Collected data entries
====

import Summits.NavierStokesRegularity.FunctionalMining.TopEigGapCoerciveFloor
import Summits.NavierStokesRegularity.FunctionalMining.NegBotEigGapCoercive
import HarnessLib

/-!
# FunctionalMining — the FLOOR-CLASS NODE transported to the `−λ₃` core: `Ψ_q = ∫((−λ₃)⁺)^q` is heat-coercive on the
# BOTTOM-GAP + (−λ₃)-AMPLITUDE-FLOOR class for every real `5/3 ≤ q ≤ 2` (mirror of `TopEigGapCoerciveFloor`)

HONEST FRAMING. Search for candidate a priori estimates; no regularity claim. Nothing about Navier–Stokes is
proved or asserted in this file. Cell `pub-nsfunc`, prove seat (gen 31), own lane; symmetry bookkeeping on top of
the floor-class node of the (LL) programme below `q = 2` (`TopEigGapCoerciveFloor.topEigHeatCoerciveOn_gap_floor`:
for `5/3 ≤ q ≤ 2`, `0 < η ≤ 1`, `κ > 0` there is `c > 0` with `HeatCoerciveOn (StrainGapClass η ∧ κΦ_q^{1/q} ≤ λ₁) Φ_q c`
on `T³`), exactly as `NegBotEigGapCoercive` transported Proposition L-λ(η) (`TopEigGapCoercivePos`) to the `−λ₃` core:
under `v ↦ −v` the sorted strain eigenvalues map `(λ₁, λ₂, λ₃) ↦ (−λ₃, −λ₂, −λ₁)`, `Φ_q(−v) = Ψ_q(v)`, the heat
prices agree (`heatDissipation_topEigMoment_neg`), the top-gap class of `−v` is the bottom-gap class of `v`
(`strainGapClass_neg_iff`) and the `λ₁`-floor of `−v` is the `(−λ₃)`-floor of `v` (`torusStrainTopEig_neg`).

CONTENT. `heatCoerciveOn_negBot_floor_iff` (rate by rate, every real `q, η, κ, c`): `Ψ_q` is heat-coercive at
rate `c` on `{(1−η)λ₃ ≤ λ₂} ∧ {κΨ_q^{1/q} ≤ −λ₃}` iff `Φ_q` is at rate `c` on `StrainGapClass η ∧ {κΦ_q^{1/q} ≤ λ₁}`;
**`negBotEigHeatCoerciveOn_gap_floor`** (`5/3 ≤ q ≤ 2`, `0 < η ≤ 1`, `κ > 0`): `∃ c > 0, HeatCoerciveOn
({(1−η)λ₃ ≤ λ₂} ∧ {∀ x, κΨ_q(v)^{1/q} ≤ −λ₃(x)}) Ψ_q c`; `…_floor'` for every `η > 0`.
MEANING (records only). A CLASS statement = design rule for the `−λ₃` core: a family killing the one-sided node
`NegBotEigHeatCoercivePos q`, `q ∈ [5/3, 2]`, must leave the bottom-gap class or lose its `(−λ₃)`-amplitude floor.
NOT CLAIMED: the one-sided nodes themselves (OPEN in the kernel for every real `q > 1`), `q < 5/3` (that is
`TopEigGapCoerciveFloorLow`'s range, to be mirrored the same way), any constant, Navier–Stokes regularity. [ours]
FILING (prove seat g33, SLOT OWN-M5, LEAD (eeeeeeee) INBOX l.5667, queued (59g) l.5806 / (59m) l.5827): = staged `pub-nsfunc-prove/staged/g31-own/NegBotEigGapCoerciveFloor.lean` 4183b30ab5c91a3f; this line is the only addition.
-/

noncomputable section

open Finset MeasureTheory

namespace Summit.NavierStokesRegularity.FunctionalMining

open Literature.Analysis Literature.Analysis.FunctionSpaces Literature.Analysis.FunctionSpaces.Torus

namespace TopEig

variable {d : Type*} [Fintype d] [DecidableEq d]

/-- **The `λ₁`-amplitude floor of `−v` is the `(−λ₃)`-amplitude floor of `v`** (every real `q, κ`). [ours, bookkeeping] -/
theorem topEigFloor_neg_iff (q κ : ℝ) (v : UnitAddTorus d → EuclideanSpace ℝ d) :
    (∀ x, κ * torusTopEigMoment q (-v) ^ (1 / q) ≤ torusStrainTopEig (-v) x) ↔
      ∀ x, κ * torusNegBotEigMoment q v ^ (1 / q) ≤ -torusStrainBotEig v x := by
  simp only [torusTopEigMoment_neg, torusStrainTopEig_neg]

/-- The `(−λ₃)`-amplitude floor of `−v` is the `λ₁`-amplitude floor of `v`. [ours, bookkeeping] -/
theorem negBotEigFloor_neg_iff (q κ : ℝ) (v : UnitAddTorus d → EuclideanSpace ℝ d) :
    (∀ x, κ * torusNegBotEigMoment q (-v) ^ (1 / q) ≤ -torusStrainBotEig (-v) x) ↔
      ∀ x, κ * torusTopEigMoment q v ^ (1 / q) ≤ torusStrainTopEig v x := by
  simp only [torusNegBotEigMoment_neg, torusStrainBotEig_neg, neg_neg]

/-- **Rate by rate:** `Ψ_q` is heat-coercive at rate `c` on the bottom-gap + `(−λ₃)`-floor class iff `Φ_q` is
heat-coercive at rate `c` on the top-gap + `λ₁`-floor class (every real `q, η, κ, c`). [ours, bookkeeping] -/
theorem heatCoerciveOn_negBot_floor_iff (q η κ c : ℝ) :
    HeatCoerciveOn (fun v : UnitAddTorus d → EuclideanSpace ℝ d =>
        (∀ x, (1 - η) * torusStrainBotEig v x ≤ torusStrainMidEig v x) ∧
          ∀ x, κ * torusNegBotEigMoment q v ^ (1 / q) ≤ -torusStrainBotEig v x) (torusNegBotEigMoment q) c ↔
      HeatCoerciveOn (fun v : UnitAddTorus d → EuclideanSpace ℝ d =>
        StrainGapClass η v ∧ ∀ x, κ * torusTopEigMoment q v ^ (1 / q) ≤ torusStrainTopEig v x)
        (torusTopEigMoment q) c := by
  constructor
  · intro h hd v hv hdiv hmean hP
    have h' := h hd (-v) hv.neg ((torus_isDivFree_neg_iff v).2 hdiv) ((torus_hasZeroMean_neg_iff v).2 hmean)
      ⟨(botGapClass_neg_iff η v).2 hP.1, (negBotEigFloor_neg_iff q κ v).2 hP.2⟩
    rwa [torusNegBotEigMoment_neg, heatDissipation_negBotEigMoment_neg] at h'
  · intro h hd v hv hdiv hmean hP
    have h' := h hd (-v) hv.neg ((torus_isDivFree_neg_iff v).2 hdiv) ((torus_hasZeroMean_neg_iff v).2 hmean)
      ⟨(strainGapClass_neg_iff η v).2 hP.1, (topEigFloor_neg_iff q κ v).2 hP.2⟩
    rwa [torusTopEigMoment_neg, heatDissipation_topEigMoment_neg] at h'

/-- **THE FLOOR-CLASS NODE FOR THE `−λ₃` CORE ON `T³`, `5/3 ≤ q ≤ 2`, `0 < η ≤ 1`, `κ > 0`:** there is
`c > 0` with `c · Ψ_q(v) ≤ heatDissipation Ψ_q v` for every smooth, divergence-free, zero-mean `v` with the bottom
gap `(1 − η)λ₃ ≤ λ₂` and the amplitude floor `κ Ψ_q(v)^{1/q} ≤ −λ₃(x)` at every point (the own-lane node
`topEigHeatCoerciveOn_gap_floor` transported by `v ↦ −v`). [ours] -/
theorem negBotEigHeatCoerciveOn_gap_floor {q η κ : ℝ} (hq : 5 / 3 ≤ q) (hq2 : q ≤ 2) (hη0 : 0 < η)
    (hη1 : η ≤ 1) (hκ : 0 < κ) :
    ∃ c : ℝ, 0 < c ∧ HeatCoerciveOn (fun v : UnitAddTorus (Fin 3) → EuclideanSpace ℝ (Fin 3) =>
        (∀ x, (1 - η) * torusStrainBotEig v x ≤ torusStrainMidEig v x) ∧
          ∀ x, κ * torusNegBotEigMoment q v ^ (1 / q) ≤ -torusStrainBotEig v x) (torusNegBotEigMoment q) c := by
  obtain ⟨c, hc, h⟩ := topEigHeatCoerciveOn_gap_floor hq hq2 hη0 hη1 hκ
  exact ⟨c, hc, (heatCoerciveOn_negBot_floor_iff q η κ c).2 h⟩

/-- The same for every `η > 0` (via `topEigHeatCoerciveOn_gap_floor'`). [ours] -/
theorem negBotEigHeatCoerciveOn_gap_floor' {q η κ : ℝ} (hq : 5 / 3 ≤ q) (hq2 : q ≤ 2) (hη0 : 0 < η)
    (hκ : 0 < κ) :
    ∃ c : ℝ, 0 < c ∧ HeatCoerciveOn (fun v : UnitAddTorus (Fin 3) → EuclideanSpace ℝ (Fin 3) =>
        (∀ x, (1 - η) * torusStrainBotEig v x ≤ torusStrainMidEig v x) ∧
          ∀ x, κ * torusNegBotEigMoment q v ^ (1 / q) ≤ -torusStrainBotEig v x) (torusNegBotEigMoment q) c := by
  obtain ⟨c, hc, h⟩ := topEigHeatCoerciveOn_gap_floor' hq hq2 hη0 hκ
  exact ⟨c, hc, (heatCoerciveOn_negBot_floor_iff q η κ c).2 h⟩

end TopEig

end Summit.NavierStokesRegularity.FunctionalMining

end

====

[YOUR TASK]
Among the entries above, find the line with "heatDissipation_negBotEigMoment_neg] at h'" and the line with "(hη1 : η ≤ 1)"; give again exactly these two lines and all lines between them.

[OUTPUT OF THE TASK]
    rwa [torusNegBotEigMoment_neg, heatDissipation_negBotEigMoment_neg] at h'
  · intro h hd v hv hdiv hmean hP
    have h' := h hd (-v) hv.neg ((torus_isDivFree_neg_iff v).2 hdiv) ((torus_hasZeroMean_neg_iff v).2 hmean)
      ⟨(strainGapClass_neg_iff η v).2 hP.1, (topEigFloor_neg_iff q κ v).2 hP.2⟩
    rwa [torusTopEigMoment_neg, heatDissipation_topEigMoment_neg] at h'

/-- **THE FLOOR-CLASS NODE FOR THE `−λ₃` CORE ON `T³`, `5/3 ≤ q ≤ 2`, `0 < η ≤ 1`, `κ > 0`:** there is
`c > 0` with `c · Ψ_q(v) ≤ heatDissipation Ψ_q v` for every smooth, divergence-free, zero-mean `v` with the bottom
gap `(1 − η)λ₃ ≤ λ₂` and the amplitude floor `κ Ψ_q(v)^{1/q} ≤ −λ₃(x)` at every point (the own-lane node
`topEigHeatCoerciveOn_gap_floor` transported by `v ↦ −v`). [ours] -/
theorem negBotEigHeatCoerciveOn_gap_floor {q η κ : ℝ} (hq : 5 / 3 ≤ q) (hq2 : q ≤ 2) (hη0 : 0 < η)
    (hη1 : η ≤ 1) (hκ : 0 < κ) :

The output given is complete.